Stored items:
________

import Summits.Ventures.PercRepro.S2FourteenSevenCf
import Summits.Ventures.PercRepro.S2FourteenSevenK1
import Summits.Ventures.PercRepro.S2FourteenSevenK2
import Summits.Ventures.PercRepro.S2ColoopSharp

/-!
# PercRepro — S2: THE CELL `(14, 7)` MODULO ITS SPREAD CASE (p7, gen 14; sub-claim S2; the `p = 14` row)

`RLS M 14 5` on every `e`-free core of rank `14` on `21` points, modulo the SPREAD case of its coloop-free part (`hspread`): the double coloop
split (`weighted_of_isColoop_scaled_sharp`, `_iter`) — a coloop `e` ⇒ the scaled cell `(13, 7)` coloop-free at `K₁ = 13034`
(S2FourteenSevenK1), a second coloop `f` ⇒ the twice-scaled `(12, 7)` at `K₂ = 14474` (S2FourteenSevenK2), no coloop ⇒ S2FourteenSevenCf
(the concentrated tail at `ν = 6, 5`, THE CONTRACTION LEVER at `ν = 4`, `hspread`). **`ThmN.c025_core_five_fourteen_seven_of_spread`**.
Axioms: standard.
-/

open scoped Matroid

namespace PercRepro

namespace ThmN

open Set

variable {α : Type}

/-- **THE CELL `(14, 7)` modulo its spread case.** -/
theorem c025_core_five_fourteen_seven_of_spread
    (hspread : ∀ (M : Matroid α) [M.Finite], M.eRank = ((14 : ℕ) : ℕ∞) → M.E.ncard = 14 + 7 →
      (∀ e ∈ M.E, ∃ A ⊆ M.E \ {e}, e ∉ M.closure A ∧ e ∉ M.closure ((M.E \ {e}) \ A)) → (∀ e, ¬ M.IsColoop e) →
      ¬ (∃ W ⊆ M.E, W.ncard ≤ 11 ∧ W.encard = M.eRk W + 6) → ¬ (∃ W ⊆ M.E, W.ncard ≤ 10 ∧ W.encard = M.eRk W + 5) →
      ¬ (∃ W ⊆ M.E, W.ncard ≤ 9 ∧ W.encard = M.eRk W + 4) → RLS M 14 5)
    (M : Matroid α) [M.Finite]
    (hR : M.eRank = ((14 : ℕ) : ℕ∞)) (hn : M.E.ncard = 14 + 7)
    (hfree : ∀ e ∈ M.E, ∃ A ⊆ M.E \ {e}, e ∉ M.closure A ∧ e ∉ M.closure ((M.E \ {e}) \ A)) : RLS M 14 5 := by
  classical
  by_cases hK : ∃ e, M.IsColoop e
  · obtain ⟨e, he⟩ := hK
    obtain ⟨hn', hR', hfree', -⟩ := delete_core_data M he (p := 13) (d := 7) (by rw [hR]) hn hfree
    rw [RLS_iff]
    by_cases hK' : ∃ f, (M ＼ {e}).IsColoop f
    · obtain ⟨f, hf⟩ := hK'
      obtain ⟨hn'', hR'', hfree'', -⟩ := delete_core_data (M ＼ {e}) hf (p := 12) (d := 7) (by rw [hR']) hn' hfree'
      have key := c025_twelve_seven_k2 ((M ＼ {e}) ＼ {f}) hR'' hn'' hfree''
      exact weighted_of_isColoop_scaled_sharp_iter M he hf (by norm_num : 4 + 1 < 12) (by rw [hR]) (phiK 14 5) key
    · push Not at hK'
      have key := c025_thirteen_seven_cfk1 (M ＼ {e}) hR' hn' hfree' hK'
      exact weighted_of_isColoop_scaled_sharp M he (by norm_num : 4 + 1 < 13) (by rw [hR]) (phiK 14 5) key
  · push Not at hK
    exact c025_fourteen_seven_cf_of_spread hspread M hR hn hfree hK

end ThmN

end PercRepro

________

→ TASK BRIEF
Please retype all of the records above exactly as they are.

→ RESPONSE BELOW
import Summits.Ventures.PercRepro.S2FourteenSevenCf
import Summits.Ventures.PercRepro.S2FourteenSevenK1
import Summits.Ventures.PercRepro.S2FourteenSevenK2
import Summits.Ventures.PercRepro.S2ColoopSharp

/-!
# PercRepro — S2: THE CELL `(14, 7)` MODULO ITS SPREAD CASE (p7, gen 14; sub-claim S2; the `p = 14` row)

`RLS M 14 5` on every `e`-free core of rank `14` on `21` points, modulo the SPREAD case of its coloop-free part (`hspread`): the double coloop
split (`weighted_of_isColoop_scaled_sharp`, `_iter`) — a coloop `e` ⇒ the scaled cell `(13, 7)` coloop-free at `K₁ = 13034`
(S2FourteenSevenK1), a second coloop `f` ⇒ the twice-scaled `(12, 7)` at `K₂ = 14474` (S2FourteenSevenK2), no coloop ⇒ S2FourteenSevenCf
(the concentrated tail at `ν = 6, 5`, THE CONTRACTION LEVER at `ν = 4`, `hspread`). **`ThmN.c025_core_five_fourteen_seven_of_spread`**.
Axioms: standard.
-/

open scoped Matroid

namespace PercRepro

namespace ThmN

open Set

variable {α : Type}

/-- **THE CELL `(14, 7)` modulo its spread case.** -/
theorem c025_core_five_fourteen_seven_of_spread
    (hspread : ∀ (M : Matroid α) [M.Finite], M.eRank = ((14 : ℕ) : ℕ∞) → M.E.ncard = 14 + 7 →
      (∀ e ∈ M.E, ∃ A ⊆ M.E \ {e}, e ∉ M.closure A ∧ e ∉ M.closure ((M.E \ {e}) \ A)) → (∀ e, ¬ M.IsColoop e) →
      ¬ (∃ W ⊆ M.E, W.ncard ≤ 11 ∧ W.encard = M.eRk W + 6) → ¬ (∃ W ⊆ M.E, W.ncard ≤ 10 ∧ W.encard = M.eRk W + 5) →
      ¬ (∃ W ⊆ M.E, W.ncard ≤ 9 ∧ W.encard = M.eRk W + 4) → RLS M 14 5)
    (M : Matroid α) [M.Finite]
    (hR : M.eRank = ((14 : ℕ) : ℕ∞)) (hn : M.E.ncard = 14 + 7)
    (hfree : ∀ e ∈ M.E, ∃ A ⊆ M.E \ {e}, e ∉ M.closure A ∧ e ∉ M.closure ((M.E \ {e}) \ A)) : RLS M 14 5 := by
  classical
  by_cases hK : ∃ e, M.IsColoop e
  · obtain ⟨e, he⟩ := hK
    obtain ⟨hn', hR', hfree', -⟩ := delete_core_data M he (p := 13) (d := 7) (by rw [hR]) hn hfree
    rw [RLS_iff]
    by_cases hK' : ∃ f, (M ＼ {e}).IsColoop f
    · obtain ⟨f, hf⟩ := hK'
      obtain ⟨hn'', hR'', hfree'', -⟩ := delete_core_data (M ＼ {e}) hf (p := 12) (d := 7) (by rw [hR']) hn' hfree'
      have key := c025_twelve_seven_k2 ((M ＼ {e}) ＼ {f}) hR'' hn'' hfree''
      exact weighted_of_isColoop_scaled_sharp_iter M he hf (by norm_num : 4 + 1 < 12) (by rw [hR]) (phiK 14 5) key
    · push Not at hK'
      have key := c025_thirteen_seven_cfk1 (M ＼ {e}) hR' hn' hfree' hK'
      exact weighted_of_isColoop_scaled_sharp M he (by norm_num : 4 + 1 < 13) (by rw [hR]) (phiK 14 5) key
  · push Not at hK
    exact c025_fourteen_seven_cf_of_spread hspread M hR hn hfree hK

end ThmN

end PercRepro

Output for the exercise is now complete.